What is the null space of a m by n matrix A?

Answer 16

the set of all n-dimensional vectors that equal the n-dimensional zero vector (the vector where every entry is 0) when multiplied by A

Question 17

What nullity of a matrix A

Answer 17

The dimension of the nullspace of A

Question 18

What is the rank nullity theorem?

Answer 18

Rank(A) + Nullity(A) = n

Question 19

What is the projection of a vector x onto the vector space J?

Answer 19

It is the vector v in space J that minimized |x-v|

Question 20

Eigenvector of a matrix

Eigenvalue

Answer 20

An eigenvector of a matrix A is a vector whose product when multiplied by the matrix is a scalar multiple of itself.

The corresponding multiplier is often denoted as lambda and referred to as an eigenvalue.

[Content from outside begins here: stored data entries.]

import Literature.Barriers.HodgeConjecture.NormalFunctionsProofs
import Literature.AlgebraicGeometry.HodgeTheory.UniversalHypersurfaceHodgeLociOfGriffiths
import HarnessLib

/-!
# The barrier fact `Voisin2003_generalHypersurface_noIntegralClassInF` from Griffiths' theorem and the
# infinitesimal Noether–Lefschetz step — Lemma 5.13 discharged

Proof file (no definition, no named fact) for the barrier `Literature/Barriers/HodgeConjecture/NormalFunctions`
(Voisin, *Hodge Theory II*, Lemma 8.18: for a very general hypersurface of large degree there is no
non-zero integral class in `F^{k-1}H^{2k-1}`). `NormalFunctionsProofs` reduced the fact to the two analytic
hypotheses of the universal family — `hclimb` (Cor. 5.17 + Thm. 6.13 + Macaulay) and `hcl` (Lemma 5.13,
closedness of the Hodge loci of flat classes) — in
`Voisin2003_generalHypersurface_noIntegralClassInF_of_climb_of_closed`. With Lemma 5.13 now a THEOREM of
the tree granted Griffiths' holomorphy of the Hodge bundles
(`UniversalHypersurface.isInHodgeFiltration_of_mem_closure_of_griffiths1968`, from the general named fact
`Griffiths1968_holomorphicHodgeSubbundles`), the barrier fact rests on {Griffiths 1968, `hclimb`} alone:
`Voisin2003_generalHypersurface_noIntegralClassInF_of_griffiths1968_of_climb`. Seat hodge-nonav 20241-p1 g12.

## References

* [VoisinHodgeII2003] C. Voisin, Hodge Theory and Complex Algebraic Geometry II, CUP (2003), Lemma 8.18
  (proof), Thm. 6.24 (statement and proof), Cor. 5.17, Lemma 5.13.
* [VoisinHodgeI2002] C. Voisin, Hodge Theory and Complex Algebraic Geometry I, CUP (2002), §10.2.1 Thm. 10.3.
-/

noncomputable section

open _root_.Topology _root_.Filter

namespace Literature.Barriers.HodgeConjecture

open Literature.AlgebraicGeometry.HodgeTheory
open Literature.AlgebraicGeometry.Motives
open Literature.AlgebraicTopology.SingularHomology

/-- **The barrier fact from Griffiths' theorem (Voisin I Thm. 10.3) and the infinitesimal Noether–Lefschetz
step (Voisin II Cor. 5.17 ∕ Thm. 6.13) for the universal family in the levels `k-1 ≤ p ≤ 2k-1`, for all
large `d`** — `Voisin2003_generalHypersurface_noIntegralClassInF_of_climb_of_closed` with its second
hypothesis (Lemma 5.13) discharged by
`UniversalHypersurface.exists_isSmoothHypersurface_forall_isIntegralClass_imp_eq_zero_of_climb_of_griffiths1968`.
[cite: VoisinHodgeII2003, Lemma 8.18 (proof), Thm. 6.24 (statement and proof), Cor. 5.17 and Lemma 5.13]
[cite: VoisinHodgeI2002, §10.2.1 Thm. 10.3] -/
theorem Voisin2003_generalHypersurface_noIntegralClassInF_of_griffiths1968_of_climb
    (hG : Griffiths1968_holomorphicHodgeSubbundles)
    (h : ∀ k : ℕ, 2 ≤ k → ∃ d₀ : ℕ, ∀ d : ℕ, d₀ ≤ d →
      ∀ (B : Set (universalHypersurfaceBasePoints (2 * k - 1) d)), IsOpen B →
        ∀ (ξ : singularCohomology ℂ ℂ
            (tubeOver (Literature.AlgebraicGeometry.Motives.UniversalHypersurface.family ℂ (2 * k - 1) d) B)
            (2 * k - 1)) (p : ℕ), k - 1 ≤ p → p ≤ 2 * k - 1 →
        ∀ (u : universalHypersurfaceBasePoints (2 * k - 1) d) (hu : u ∈ B),
          (∀ᶠ u' in 𝓝 u, ∃ hu' : u' ∈ B,
            IsInHodgeFiltration (2 * k - 1)
              (fiberOver (Literature.AlgebraicGeometry.Motives.UniversalHypersurface.family ℂ (2 * k - 1) d) u')
              (2 * k - 1) p
              (fiberRestrict (Literature.AlgebraicGeometry.Motives.UniversalHypersurface.family ℂ (2 * k - 1) d)
                hu' (2 * k - 1) ξ)) →
          IsInHodgeFiltration (2 * k - 1)
            (fiberOver (Literature.AlgebraicGeometry.Motives.UniversalHypersurface.family ℂ (2 * k - 1) d) u)
            (2 * k - 1) (p + 1)
            (fiberRestrict (Literature.AlgebraicGeometry.Motives.UniversalHypersurface.family ℂ (2 * k - 1) d)
              hu (2 * k - 1) ξ)) :
    Voisin2003_generalHypersurface_noIntegralClassInF := by
  refine Voisin2003_generalHypersurface_noIntegralClassInF_of_NL₁ fun k hk ↦ ?_
  obtain ⟨d₀, hd₀⟩ := h k hk
  refine ⟨max d₀ 1, fun d hd ↦ ?_⟩
  have hclimb := hd₀ d ((le_max_left _ _).trans hd)
  exact UniversalHypersurface.exists_isSmoothHypersurface_forall_isIntegralClass_imp_eq_zero_of_climb_of_griffiths1968
    (2 * k - 1) d hG (by omega) ((le_max_right _ _).trans hd) (by omega) hclimb

end Literature.Barriers.HodgeConjecture

end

In other words, if A is a matrix, v is a eigenvector of A, and lambda is the corresponding eigenvalue, then Av = Lambda*v.

Question 21

What is a basis of a vector space V?

Answer 21

A spanning set of vectors x1 to xk that is also linearly independent.

Question 22

What is the column space?

Answer 22

The column space is the space spanned by the columns of a matrix A. The rank of A is equal to the number of linearly independent columns of A.

Question 23

What does it mean for a matrix to be nonsingular?

Answer 23

The matrix has an inverse

Question 24

What is and how do we calculate it for vectors x and y?

Answer 24

That is suggesting the inner product of x and y and we calculate the inner product by doing x’y or y’x since they are vectors.

Question 25

What is the Euclidean distance between vectors x and y ?

Answer 25

||x - y||

Question 26

What is an orthonormal basis?

Answer 26

Two vectors are said to be orthonormal if they are orthogonal to one another and each has length one

Question 27

What does it mean for a matrix P to be idempotent?

Answer 27

PP = P

Question 28

What is consistency?

Answer 28

If a system has one or more solutions vectors then it is said to be consistent. Systems without an solutions are said to be inconsistent.